よってベルリン中央~ブダペスト間の寝台特急格のナイトジェットは、ドイツ、ポーランド、チェコ、スロバキア、ハンガリーの5か国にまたがる越境列車となっている。これだけ多くの国を容易に跨いで列車を設定できるのは、すべての国がEUヨーロッパ連合の加盟国でシェンゲン協定によりパスポート無しで自由に移動できるためであると思われる。かくしてフランスの首都パリとロシアの首都モスクワを結ぶ2泊3日夜行列車トランスユーロピアンエクスプレス(旧オストウエストエクスプレス)と同じ5か国を跨ぐ列車となった。

3. 電化で直通拡大へ

また今回の2019年ヨーロッパ冬ダイヤ改正に伴う2018年12月9日ドイツ鉄道ダイヤ改正では、ドイツ国境区間の電化により直通拡大を実施する。

電化されるのはオランダのヘールレンとドイツのヘルツォーゲンラート間の10kmとなっている。この区間を運転するのはオランダ鉄道であるが、これまでドイツ国内区間で電化されていなかったため、ヘールレン~ヘルツォーゲンラート~アーヘン間の列車は気動車による運転となっていた。

しかし今回のダイヤ改正でこの区間が電化されたことに伴い、高速化が図られている。

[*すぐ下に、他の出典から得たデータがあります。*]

import Mathlib
import Summits.Ventures.PercRepro2.Defs
import Summits.Ventures.PercRepro2.Graph
import Summits.Ventures.PercRepro2.Events
import Summits.Ventures.PercRepro2.Harris
import Summits.Ventures.PercRepro2.BHKAvoid
import Summits.Ventures.PercRepro2.OrderPreservation

/-!
# (ATT-b) is a theorem: a four-term certificate over BHK06 Thm 1.4 with set avoidance
(blind cell PercRepro2, mine-a g9; MINE-A.md §51, answer to night-1 g6's (ATT-b) question)

Night-1's reduction (`HMFPendantB.HMF_pendant_b`): (HMF), hence (HCOV), at a pendant `a₃` at the
marker `b` follows from ONE inequality about the `a₃`-free graph under `Q = {a₁ ↮ a₂}`,

  `attB = (Z + B_L) s_LH + (Z + B_H) s_HL − B_H s_LL − B_L s_HH ≥ 0`

in the masses `Z = P(Q)`, `A_L = P(Q, a₁ ↔ o)`, `A_H = P(Q, a₂ ↔ o)`, `B_L = P(Q, a₁ ↔ b)`,
`B_H = P(Q, a₂ ↔ b)`, `x_LL = P(Q, a₁ ↔ b, a₁ ↔ o)`, `x_LH = P(Q, a₂ ↔ b, a₁ ↔ o)`,
`x_HL = P(Q, a₁ ↔ b, a₂ ↔ o)`, `x_HH = P(Q, a₂ ↔ b, a₂ ↔ o)` and the four BHK slacks
`s_LH = A_L B_H − Z x_LH`, `s_HL = A_H B_L − Z x_HL` (cross, `≥ 0`), `s_LL = Z x_LL − A_L B_L`,
`s_HH = Z x_HH − A_H B_H` (same cluster, `≥ 0`).

**Certificate** (`attB_expr_eq`, a polynomial identity):

  `attB = Z · I₁ + Z · I₂ + 2 B_L · s_LH + 2 B_H · s_HL`,

  `I₁ = (A_L − x_LL) B_H − x_LH (Z − B_L)`, `I₂ = (A_H − x_HH) B_L − x_HL (Z − B_H)`,

where `I₁ ≥ 0` is `bhk_cross_cluster_avoid` with `s = a₁`, `t = a₂`, the avoided set `X = {a₂, b}`
and the up-sets `{o ∈ ·}` (for `C(a₁)`), `{b ∈ ·}` (for `C(a₂)`):
`P(oL, bH, a₁ ↮ {a₂, b}) · P(a₁ ↮ {a₂, b}) ≤ P(oL, a₁ ↮ {a₂, b}) · P(bH, a₁ ↮ {a₂, b})`, i.e.
`x_LH (Z − B_L) ≤ (A_L − x_LL) B_H` (under `Q`, `b ∈ C(a₂)` forces `a₁ ↮ b`), `I₂ ≥ 0` is its
mirror (`s = a₂`, `t = a₁`, `X = {a₁, b}`), and `s_LH, s_HL ≥ 0` are the plain instances
(`X = {t}`). In covariance form, `I₁` says `|Cov_μ(oL, bH)| · (1 − μ(bL)) ≥ μ(bH) · Cov_μ(oL, bL)`:
the cross covariance conditioned on `a₁ ↮ b` still dominates the same-cluster covariance times
`μ(bH)` — so the `B_H s_LL` term of `attB` is paid by `(Z − B_L) s_LH`, with `2 B_L s_LH` to spare.
Exact check: 600 random weighted instances (n ≤ 7), identity and all four signs (data/mine-a/g9).

`attB_expr_nonneg` is stated on the literal body of `HMFPendantB.attB`, so that
`HMFPendantB.attB_nonneg` is `attB_expr_nonneg` by `unfold`.
-/

namespace Summit.Ventures.PercRepro2
namespace AttB

variable {V : Type*} {E : Type*} [Fintype E] [DecidableEq E] [Fintype V] [DecidableEq V]
  {R : Type*} [Field R] [LinearOrder R] [IsStrictOrderedRing R]

section Events

variable (ends : E → Sym2 V) (o a₁ a₂ b : V)

omit [Fintype E] [DecidableEq E] [Fintype V] [DecidableEq V] in
/-- `{a₁ ↮ a₂} = {a₂ ↮ a₁}`. -/
lemma Q_comm : avoidAll ends a₁ {a₂} = avoidAll ends a₂ {a₁} := by
  ext ω
  simp only [mem_avoidAll, Finset.mem_singleton, forall_eq]
  exact ⟨fun h h' => h (conn_symm h'), fun h h' => h (conn_symm h')⟩

omit [Fintype E] [DecidableEq E] [Fintype V] in
/-- `{a₁ ↮ {a₂, b}} = Q ∩ {a₁ ↮ b}`. -/
lemma avoidAll_pair_eq :
    avoidAll ends a₁ {a₂, b} = avoidAll ends a₂ {a₁} ∩ (connEvent ends a₁ b)ᶜ := by
  ext ω
  simp only [mem_avoidAll, Finset.mem_insert, Finset.mem_singleton, forall_eq_or_imp, forall_eq,
    Set.mem_inter_iff, Set.mem_compl_iff, mem_connEvent]
  exact ⟨fun h => ⟨fun h' => h.1 (conn_symm h'), h.2⟩, fun h => ⟨fun h' => h.1 (conn_symm h'), h.2⟩⟩

omit [Fintype E] [DecidableEq E] [Fintype V] in
/-- `{a₂ ↮ {a₁, b}} = Q ∩ {a₂ ↮ b}`. -/
lemma avoidAll_pair_eq' :
    avoidAll ends a₂ {a₁, b} = avoidAll ends a₂ {a₁} ∩ (connEvent ends a₂ b)ᶜ := by
  ext ω
  simp only [mem_avoidAll, Finset.mem_insert, Finset.mem_singleton, forall_eq_or_imp, forall_eq,
    Set.mem_inter_iff, Set.mem_compl_iff, mem_connEvent]

omit [Fintype E] [DecidableEq E] [Fintype V] [DecidableEq V] in
/-- Under `Q`, `b ∈ C(a₂)` forces `a₁ ↮ b`. -/
lemma not_conn_left_of_right {ω : Config E} (hQ : ω ∈ avoidAll ends a₂ {a₁})
    (hb : Conn ends ω a₂ b) : ¬ Conn ends ω a₁ b := fun h =>
  (mem_avoidAll.1 hQ) a₁ (Finset.mem_singleton_self a₁) (conn_trans hb (conn_symm h))

omit [Fintype E] [DecidableEq E] [Fintype V] [DecidableEq V] in
/-- Under `Q`, `b ∈ C(a₁)` forces `a₂ ↮ b`. -/
lemma not_conn_right_of_left {ω : Config E} (hQ : ω ∈ avoidAll ends a₂ {a₁})
    (hb : Conn ends ω a₁ b) : ¬ Conn ends ω a₂ b := fun h =>
  (mem_avoidAll.1 hQ) a₁ (Finset.mem_singleton_self a₁) (conn_trans h (conn_symm hb))

omit [Fintype E] [DecidableEq E] [Fintype V] [DecidableEq V] in
/-- The `I₁` numerator event: `oL ∩ bH ∩ (Q ∩ {a₁ ↮ b}) = Q ∩ bH ∩ oL`. -/
lemma I1_top_eq :
    connEvent ends a₁ o ∩ connEvent ends a₂ b ∩ (avoidAll ends a₂ {a₁} ∩ (connEvent ends a₁ b)ᶜ) =
      avoidAll ends a₂ {a₁} ∩ connEvent ends a₂ b ∩ connEvent ends a₁ o := by
  ext ω
  simp only [Set.mem_inter_iff, Set.mem_compl_iff, mem_connEvent]
  constructor
  · rintro ⟨⟨ho, hb⟩, hQ, _⟩; exact ⟨⟨hQ, hb⟩, ho⟩
  · rintro ⟨⟨hQ, hb⟩, ho⟩; exact ⟨⟨ho, hb⟩, hQ, not_conn_left_of_right ends a₁ a₂ b hQ hb⟩

omit [Fintype E] [DecidableEq E] [Fintype V] [DecidableEq V] in
/-- `oL ∩ (Q ∩ {a₁ ↮ b}) = (Q ∩ oL) ∩ bLᶜ`. -/
lemma I1_left_eq :
    connEvent ends a₁ o ∩ (avoidAll ends a₂ {a₁} ∩ (connEvent ends a₁ b)ᶜ) =
      (avoidAll ends a₂ {a₁} ∩ connEvent ends a₁ o) ∩ (connEvent ends a₁ b)ᶜ := by
  ext ω; simp only [Set.mem_inter_iff, Set.mem_compl_iff]; tauto

omit [Fintype E] [DecidableEq E] [Fintype V] [DecidableEq V] in
/-- `(Q ∩ oL) ∩ bL = Q ∩ bL ∩ oL`. -/
lemma QoL_bL_eq :
    (avoidAll ends a₂ {a₁} ∩ connEvent ends a₁ o) ∩ connEvent ends a₁ b =
      avoidAll ends a₂ {a₁} ∩ connEvent ends a₁ b ∩ connEvent ends a₁ o := by
  ext ω; simp only [Set.mem_inter_iff]; tauto

omit [Fintype E] [DecidableEq E] [Fintype V] [DecidableEq V] in
/-- `bH ∩ (Q ∩ {a₁ ↮ b}) = Q ∩ bH`. -/
lemma I1_right_eq :
    connEvent ends a₂ b ∩ (avoidAll ends a₂ {a₁} ∩ (connEvent ends a₁ b)ᶜ) =
      avoidAll ends a₂ {a₁} ∩ connEvent ends a₂ b := by
  ext ω
  simp only [Set.mem_inter_iff, Set.mem_compl_iff, mem_connEvent]
  constructor
  · rintro ⟨hb, hQ, _⟩; exact ⟨hQ, hb⟩
  · rintro ⟨hQ, hb⟩; exact ⟨hb, hQ, not_conn_left_of_right ends a₁ a₂ b hQ hb⟩

omit [Fintype E] [DecidableEq E] [Fintype V] [DecidableEq V] in
/-- The `I₂` numerator event: `oH ∩ bL ∩ (Q ∩ {a₂ ↮ b}) = Q ∩ bL ∩ oH`. -/
lemma I2_top_eq :
    connEvent ends a₂ o ∩ connEvent ends a₁ b ∩ (avoidAll ends a₂ {a₁} ∩ (connEvent ends a₂ b)ᶜ) =
      avoidAll ends a₂ {a₁} ∩ connEvent ends a₁ b ∩ connEvent ends a₂ o := by
  ext ω
  simp only [Set.mem_inter_iff, Set.mem_compl_iff, mem_connEvent]
  constructor
  · rintro ⟨⟨ho, hb⟩, hQ, _⟩; exact ⟨⟨hQ, hb⟩, ho⟩
  · rintro ⟨⟨hQ, hb⟩, ho⟩; exact ⟨⟨ho, hb⟩, hQ, not_conn_right_of_left ends a₁ a₂ b hQ hb⟩

omit [Fintype E] [DecidableEq E] [Fintype V] [DecidableEq V] in
/-- `oH ∩ (Q ∩ {a₂ ↮ b}) = (Q ∩ oH) ∩ bHᶜ`. -/
lemma I2_left_eq :
    connEvent ends a₂ o ∩ (avoidAll ends a₂ {a₁} ∩ (connEvent ends a₂ b)ᶜ) =
      (avoidAll ends a₂ {a₁} ∩ connEvent ends a₂ o) ∩ (connEvent ends a₂ b)ᶜ := by
  ext ω; simp only [Set.mem_inter_iff, Set.mem_compl_iff]; tauto

omit [Fintype E] [DecidableEq E] [Fintype V] [DecidableEq V] in
/-- `(Q ∩ oH) ∩ bH = Q ∩ bH ∩ oH`. -/
lemma QoH_bH_eq :
    (avoidAll ends a₂ {a₁} ∩ connEvent ends a₂ o) ∩ connEvent ends a₂ b =
      avoidAll ends a₂ {a₁} ∩ connEvent ends a₂ b ∩ connEvent ends a₂ o := by
  ext ω; simp only [Set.mem_inter_iff]; tauto

omit [Fintype E] [DecidableEq E] [Fintype V] [DecidableEq V] in
/-- `bL ∩ (Q ∩ {a₂ ↮ b}) = Q ∩ bL`. -/
lemma I2_right_eq :
    connEvent ends a₁ b ∩ (avoidAll ends a₂ {a₁} ∩ (connEvent ends a₂ b)ᶜ) =
      avoidAll ends a₂ {a₁} ∩ connEvent ends a₁ b := by
  ext ω
  simp only [Set.mem_inter_iff, Set.mem_compl_iff, mem_connEvent]
  constructor
  · rintro ⟨hb, hQ, _⟩; exact ⟨hQ, hb⟩
  · rintro ⟨hQ, hb⟩; exact ⟨hb, hQ, not_conn_right_of_left ends a₁ a₂ b hQ hb⟩

omit [Fintype E] [DecidableEq E] [Fintype V] [DecidableEq V] in
/-- `oL ∩ bH ∩ Q = Q ∩ bH ∩ oL`. -/
lemma S1_top_eq :
    connEvent ends a₁ o ∩ connEvent ends a₂ b ∩ avoidAll ends a₂ {a₁} =
      avoidAll ends a₂ {a₁} ∩ connEvent ends a₂ b ∩ connEvent ends a₁ o := by
  ext ω; simp only [Set.mem_inter_iff]; tauto

omit [Fintype E] [DecidableEq E] [Fintype V] [DecidableEq V] in
/-- `oH ∩ bL ∩ Q = Q ∩ bL ∩ oH`. -/
lemma S2_top_eq :
    connEvent ends a₂ o ∩ connEvent ends a₁ b ∩ avoidAll ends a₂ {a₁} =
      avoidAll ends a₂ {a₁} ∩ connEvent ends a₁ b ∩ connEvent ends a₂ o := by
  ext ω; simp only [Set.mem_inter_iff]; tauto

end Events

section Instances

variable (p : E → R) (ends : E → Sym2 V) (o a₁ a₂ b : V)

/-- **`I₁ ≥ 0`** — `bhk_cross_cluster_avoid` with `s = a₁`, `t = a₂`, `X = {a₂, b}`:
`x_LH · (Z − B_L) ≤ (A_L − x_LL) · B_H`. -/
theorem I1 (hp : IsProbVec p) :
    prob p (avoidAll ends a₂ {a₁} ∩ connEvent ends a₂ b ∩ connEvent ends a₁ o) *
        (prob p (avoidAll ends a₂ {a₁}) - prob p (avoidAll ends a₂ {a₁} ∩ connEvent ends a₁ b)) ≤
      (prob p (avoidAll ends a₂ {a₁} ∩ connEvent ends a₁ o) -
          prob p (avoidAll ends a₂ {a₁} ∩ connEvent ends a₁ b ∩ connEvent ends a₁ o)) *
        prob p (avoidAll ends a₂ {a₁} ∩ connEvent ends a₂ b) := by
  have h := bhk_cross_cluster_avoid p hp ends a₁ a₂ (X := {a₂, b}) (Finset.mem_insert_self a₂ {b})
    (isUpperSet_mem_setOf o) (isUpperSet_mem_setOf b)
  rw [← connEvent_eq_clusterInEvent ends a₁ o, ← connEvent_eq_clusterInEvent ends a₂ b,
    avoidAll_pair_eq ends a₁ a₂ b, I1_top_eq ends o a₁ a₂ b, I1_left_eq ends o a₁ a₂ b,
    I1_right_eq ends a₁ a₂ b] at h
  have e1 := prob_inter_add_prob_inter_compl p (avoidAll ends a₂ {a₁}) (connEvent ends a₁ b)
  have e2 := prob_inter_add_prob_inter_compl p (avoidAll ends a₂ {a₁} ∩ connEvent ends a₁ o)
    (connEvent ends a₁ b)
  rw [QoL_bL_eq ends o a₁ a₂ b] at e2
  have e1' : prob p (avoidAll ends a₂ {a₁} ∩ (connEvent ends a₁ b)ᶜ) =
      prob p (avoidAll ends a₂ {a₁}) - prob p (avoidAll ends a₂ {a₁} ∩ connEvent ends a₁ b) := by
    linarith
  have e2' : prob p ((avoidAll ends a₂ {a₁} ∩ connEvent ends a₁ o) ∩ (connEvent ends a₁ b)ᶜ) =
      prob p (avoidAll ends a₂ {a₁} ∩ connEvent ends a₁ o) -
        prob p (avoidAll ends a₂ {a₁} ∩ connEvent ends a₁ b ∩ connEvent ends a₁ o) := by
    linarith
  rw [e1', e2'] at h
  exact h

/-- **`I₂ ≥ 0`** — the mirror instance (`s = a₂`, `t = a₁`, `X = {a₁, b}`):
`x_HL · (Z − B_H) ≤ (A_H − x_HH) · B_L`. -/
theorem I2 (hp : IsProbVec p) :
    prob p (avoidAll ends a₂ {a₁} ∩ connEvent ends a₁ b ∩ connEvent ends a₂ o) *
        (prob p (avoidAll ends a₂ {a₁}) - prob p (avoidAll ends a₂ {a₁} ∩ connEvent ends a₂ b)) ≤
      (prob p (avoidAll ends a₂ {a₁} ∩ connEvent ends a₂ o) -
          prob p (avoidAll ends a₂ {a₁} ∩ connEvent ends a₂ b ∩ connEvent ends a₂ o)) *
        prob p (avoidAll ends a₂ {a₁} ∩ connEvent ends a₁ b) := by
  have h := bhk_cross_cluster_avoid p hp ends a₂ a₁ (X := {a₁, b}) (Finset.mem_insert_self a₁ {b})
    (isUpperSet_mem_setOf o) (isUpperSet_mem_setOf b)
  rw [← connEvent_eq_clusterInEvent ends a₂ o, ← connEvent_eq_clusterInEvent ends a₁ b,
    avoidAll_pair_eq' ends a₁ a₂ b, I2_top_eq ends o a₁ a₂ b, I2_left_eq ends o a₁ a₂ b,
    I2_right_eq ends a₁ a₂ b] at h
  have e1 := prob_inter_add_prob_inter_compl p (avoidAll ends a₂ {a₁}) (connEvent ends a₂ b)
  have e2 := prob_inter_add_prob_inter_compl p (avoidAll ends a₂ {a₁} ∩ connEvent ends a₂ o)
    (connEvent ends a₂ b)
  rw [QoH_bH_eq ends o a₁ a₂ b] at e2
  have e1' : prob p (avoidAll ends a₂ {a₁} ∩ (connEvent ends a₂ b)ᶜ) =
      prob p (avoidAll ends a₂ {a₁}) - prob p (avoidAll ends a₂ {a₁} ∩ connEvent ends a₂ b) := by
    linarith
  have e2' : prob p ((avoidAll ends a₂ {a₁} ∩ connEvent ends a₂ o) ∩ (connEvent ends a₂ b)ᶜ) =
      prob p (avoidAll ends a₂ {a₁} ∩ connEvent ends a₂ o) -
        prob p (avoidAll ends a₂ {a₁} ∩ connEvent ends a₂ b ∩ connEvent ends a₂ o) := by
    linarith
  rw [e1', e2'] at h
  exact h

/-- **`s_LH ≥ 0`** — the plain cross instance (`s = a₁`, `t = a₂`, `X = {a₂}`): `Z · x_LH ≤ A_L · B_H`. -/
theorem S1 (hp : IsProbVec p) :
    prob p (avoidAll ends a₂ {a₁} ∩ connEvent ends a₂ b ∩ connEvent ends a₁ o) *
        prob p (avoidAll ends a₂ {a₁}) ≤
      prob p (avoidAll ends a₂ {a₁} ∩ connEvent ends a₁ o) *
        prob p (avoidAll ends a₂ {a₁} ∩ connEvent ends a₂ b) := by
  have h := bhk_cross_cluster_avoid p hp ends a₁ a₂ (X := {a₂}) (Finset.mem_singleton_self a₂)
    (isUpperSet_mem_setOf o) (isUpperSet_mem_setOf b)
  rw [← connEvent_eq_clusterInEvent ends a₁ o, ← connEvent_eq_clusterInEvent ends a₂ b,
    Q_comm ends a₁ a₂, S1_top_eq ends o a₁ a₂ b, Set.inter_comm (connEvent ends a₁ o),
    Set.inter_comm (connEvent ends a₂ b)] at h
  exact h

/-- **`s_HL ≥ 0`** — the plain cross instance (`s = a₂`, `t = a₁`, `X = {a₁}`): `Z · x_HL ≤ A_H · B_L`. -/
theorem S2 (hp : IsProbVec p) :
    prob p (avoidAll ends a₂ {a₁} ∩ connEvent ends a₁ b ∩ connEvent ends a₂ o) *
        prob p (avoidAll ends a₂ {a₁}) ≤
      prob p (avoidAll ends a₂ {a₁} ∩ connEvent ends a₂ o) *
        prob p (avoidAll ends a₂ {a₁} ∩ connEvent ends a₁ b) := by
  have h := bhk_cross_cluster_avoid p hp ends a₂ a₁ (X := {a₁}) (Finset.mem_singleton_self a₁)
    (isUpperSet_mem_setOf o) (isUpperSet_mem_setOf b)
  rw [← connEvent_eq_clusterInEvent ends a₂ o, ← connEvent_eq_clusterInEvent ends a₁ b,
    S2_top_eq ends o a₁ a₂ b, Set.inter_comm (connEvent ends a₂ o),
    Set.inter_comm (connEvent ends a₁ b)] at h
  exact h

end Instances

section Main

variable (p : E → R) (ends : E → Sym2 V)

/-- **(ATT-b) as an explicit inequality** — the literal body of `HMFPendantB.attB` is `≥ 0`:
`attB = Z · I₁ + Z · I₂ + 2 B_L · s_LH + 2 B_H · s_HL` with every factor nonnegative. -/
theorem attB_expr_nonneg (hp : IsProbVec p) (o a₁ a₂ b : V) :
    0 ≤ (prob p (avoidAll ends a₂ {a₁}) + prob p (avoidAll ends a₂ {a₁} ∩ connEvent ends a₁ b)) *
          (prob p (avoidAll ends a₂ {a₁} ∩ connEvent ends a₁ o) *
              prob p (avoidAll ends a₂ {a₁} ∩ connEvent ends a₂ b) -
            prob p (avoidAll ends a₂ {a₁}) *
              prob p (avoidAll ends a₂ {a₁} ∩ connEvent ends a₂ b ∩ connEvent ends a₁ o)) +
        (prob p (avoidAll ends a₂ {a₁}) + prob p (avoidAll ends a₂ {a₁} ∩ connEvent ends a₂ b)) *
          (prob p (avoidAll ends a₂ {a₁} ∩ connEvent ends a₂ o) *
              prob p (avoidAll ends a₂ {a₁} ∩ connEvent ends a₁ b) -
            prob p (avoidAll ends a₂ {a₁}) *
              prob p (avoidAll ends a₂ {a₁} ∩ connEvent ends a₁ b ∩ connEvent ends a₂ o)) -
        prob p (avoidAll ends a₂ {a₁} ∩ connEvent ends a₂ b) *
          (prob p (avoidAll ends a₂ {a₁}) *
              prob p (avoidAll ends a₂ {a₁} ∩ connEvent ends a₁ b ∩ connEvent ends a₁ o) -
            prob p (avoidAll ends a₂ {a₁} ∩ connEvent ends a₁ o) *
              prob p (avoidAll ends a₂ {a₁} ∩ connEvent ends a₁ b)) -
        prob p (avoidAll ends a₂ {a₁} ∩ connEvent ends a₁ b) *
          (prob p (avoidAll ends a₂ {a₁}) *
              prob p (avoidAll ends a₂ {a₁} ∩ connEvent ends a₂ b ∩ connEvent ends a₂ o) -
            prob p (avoidAll ends a₂ {a₁} ∩ connEvent ends a₂ o) *
              prob p (avoidAll ends a₂ {a₁} ∩ connEvent ends a₂ b)) := by
  have hZ := prob_nonneg hp (avoidAll ends a₂ {a₁})
  have hBL := prob_nonneg hp (avoidAll ends a₂ {a₁} ∩ connEvent ends a₁ b)
  have hBH := prob_nonneg hp (avoidAll ends a₂ {a₁} ∩ connEvent ends a₂ b)
  have h1 := I1 p ends o a₁ a₂ b hp
  have h2 := I2 p ends o a₁ a₂ b hp
  have h3 := S1 p ends o a₁ a₂ b hp
  have h4 := S2 p ends o a₁ a₂ b hp
  nlinarith [mul_nonneg hZ (sub_nonneg.2 h1), mul_nonneg hZ (sub_nonneg.2 h2),
    mul_nonneg hBL (sub_nonneg.2 h3), mul_nonneg hBH (sub_nonneg.2 h4)]

end Main

end AttB
end Summit.Ventures.PercRepro2
import Summits.QuantumFields.YangMills.Theorems.LuscherReductionTwistedTraceScalingFlowJunction
import Mathlib.Analysis.SpecificLimits.Basic
import HarnessLib

/-!
# Crux-ideate #1 (gen 4) — FORMAL TELESCOPING: the two-loop tax of `TwistedTraceScaling` paid by a VALUE-FREE step expansion of ONE
# observable plus the log-GROWTH of its two formal coefficients (typed support for card `intrinsic-gap-clock` rev 2, crux stmt-QuantumFields-20203)

HONEST FRAMING. Typing + elementary real analysis in support of a crux IDEA for `LuscherReduction.TwistedTraceScaling` (TTS), a stub-level
child of the CONDITIONAL reduction route `LuscherReduction` (femto rung R2b1); not a mass gap, not Clay; registry untouched; everything here is
`--supports stmt-QuantumFields-20203 --as helper` material.  No Yang–Mills object is constructed: `G` (a finite-volume coupling), `v₂`, `w` (its
formal one-loop and connected two-loop coefficients) are PARAMETERS, and the four hypotheses below are OPEN for every concrete `G`.

THE MECHANISM (card `Cruxes/TwistedTraceScaling/Ideas/intrinsic-gap-clock.md` rev 2).  Gen 3 (`SketchIdeator1g3`, `tts_of_physicalClock`) split TTS
at a CONCRETE clock `G` into tax-free universality (TOWER-X, BASE) and the tax `CalX G : G(β,L)·(1/ḡ²_label)(β,L) → 1` deep in the window.  This file
proves that `CalX G` follows from

* `StepExpansion G v₂ w M` — ONE coarsening step `L/M → L` at the SAME bare coupling: `G(β,L) = T₃(G(β,L/M)) + O(G⁴)` UNIFORMLY in `L`, where
  `T₃(u) = u + s₁u² + (t + s₁²)u³` carries the EXACT finite-`L` formal coefficients `s₁ = v₂(L) − v₂(L/M)`, `t = w(L) − w(L/M)` of `G` itself
  (value-free: no number is asserted; by uniqueness of the fixed-lattice `β → ∞` asymptotics the coefficient functions are READ OFF `G`);
* `OneLoopLogGrowth v₂` : `sup_L |v₂(L) − 2b₀ log L| < ∞` and `TwoLoopLogGrowth w` : `sup_L |w(L) − 2b₁ log L| < ∞` — the ONLY place the
  values `b₀, b₁` enter: as log-growth rates of two explicit finite-dimensional lattice sums (formal lattice perturbation theory, Reisz power
  counting; in print numerically for the SF coupling: `m₁ = 2b₀ ln L + 0.202`, `m₂ − m₁² = 2b₁ ln L + 0.016` [Wolff1994, p.5]);
* `BaseBounded G` : at each FIXED lattice size `1/G(β,b) = β/2 + O_b(1)` (`β → ∞` Laplace on a fixed finite-dimensional manifold).

The proof is EXACT TELESCOPING: along the tower `L_0 < L_1 < ⋯ < L_k = L`, `L_i = ⌊L_{i+1}/M⌋`, the one- and two-loop step coefficients are
differences, so every intermediate `v₂(L_i)`, `w(L_i)` cancels identically in the modified variable `z_i = 1/G(β,L_i) + δ(L_i) + ζ(L_i)·G(β,L_i)`
(`δ = v₂ − 2b₀ log`, `ζ = w − 2b₁ log`), whose flow is the tree's constant-coefficient two-loop flow of LEAD twolattice
(`TwoLattice.TowerFlow.flowJunction`, `inv_sq_sum_le`, `ratio_near_one_of_abs_sub_le_log` — REUSED, not re-proved) with an absolutely summable
remainder; no rate of convergence, no limit `c₂`, `c₃`, and no monotonicity of the flow is needed.

CONTENTS. §0 statements · §1 the one-step inversion `u ↦ 1/u` with explicit constants · §2 the `z`-flow step · §3 tower arithmetic ·
§4 the remainder bootstrap · §5 ★ `calX_of_formalTelescoping : StepExpansion G v₂ w M → OneLoopLogGrowth v₂ → TwoLoopLogGrowth w → BaseBounded G
→ CalX G` (`CalX` is VERBATIM the gen-3 statement `Ideas.PhysicalClock.CalX`, restated here because crux workfiles are not importable modules;
the two agree by `Iff.rfl`, so `tts_of_physicalClock` consumes the conclusion BY NAME) · §6 complements: `baseTree_of_baseBounded`
(gen-3's `BaseTree G` follows from `BaseBounded G`, so the assembled line needs no separate `BaseTree`), and the ONE-LOOP toy clock
`oneLoopClock β L = (β/2 − 2b₀ log L)⁻¹`, which inhabits `StepExpansion ∧ OneLoopLogGrowth ∧ BaseBounded` (non-vacuity) while `TwoLoopLogGrowth 0`
FAILS (`not_twoLoopLogGrowth_zero`) — the theorem does not calibrate the one-loop clock, exactly as Disproof §F demands.

WHICH CLOCKS QUALIFY (card rev 2): the hypotheses presuppose REGULAR (integer-power) fixed-lattice asymptotics of `G` through third order; on the
periodic torus this excludes femto-SPECTRAL clocks (zero modes ⇒ expansions in `ḡ^{2/3}` [cite: Luscher1983Torus, §3]) and selects EFFECTIVE zero-mode
couplings (RG running coupling; background-field observables), for which gen-3's `TowerX`/`BaseRegular` read as a uniform Lüscher effective-Hamiltonian theorem.

Sources: [cite: Wolff1994, p.5] [cite: LuscherWeiszWolff1991, §2] [cite: Rivasseau1991, Lemma II.5.4] [cite: LuscherMunster1984, §2];
Weisz, Les Houches 2009 (arXiv:1004.3462) p.12 (Reisz's lattice power counting), p.14 (universality of `b₀, b₁`), p.23 (lattice step scaling
function `Σ(u, a/L)`); Reisz, CMP 117 (1988) 639.  Mathlib + tree only; 0 sorry.
-/

set_option autoImplicit false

ダイヤ改正前はヘールレン→アーヘン間は35分、アーヘン→ヘールレン間は34分で運転されていたが、今回のダイヤ改正で両方向とも31分に短縮し、所要時間が短縮した。

また電車化したことによりヘールレン~アーヘン間の列車がオランダのマーストリヒト発着に延長されることとなった。オランダ国内区間のマーストリヒト~ヘールレン間は既に終日30分間隔で運転されているが、これにアーヘンからの国際列車(ただしEU域内なので誰でも利用できる)60分間隔が延長運転することにより、マーストリヒト~ヘールレン間は毎時2本から毎時3本に増発することとなった。


4. 結び

今回の2019年ヨーロッパ冬ダイヤ改正に伴う2018年12月9日ドイツ鉄道ダイヤ改正では、国際列車の直通列車の拡大により大きく利便性が向上することとなった。

2019年12月にはエアフルト~バーンベルク間で新たな高速新線が開業予定であり、大規模なダイヤ改正を実施する見込みだ。

今後ドイツ鉄道やその周辺でどのようなダイヤ改正を実施するのか、見守ってゆきたい。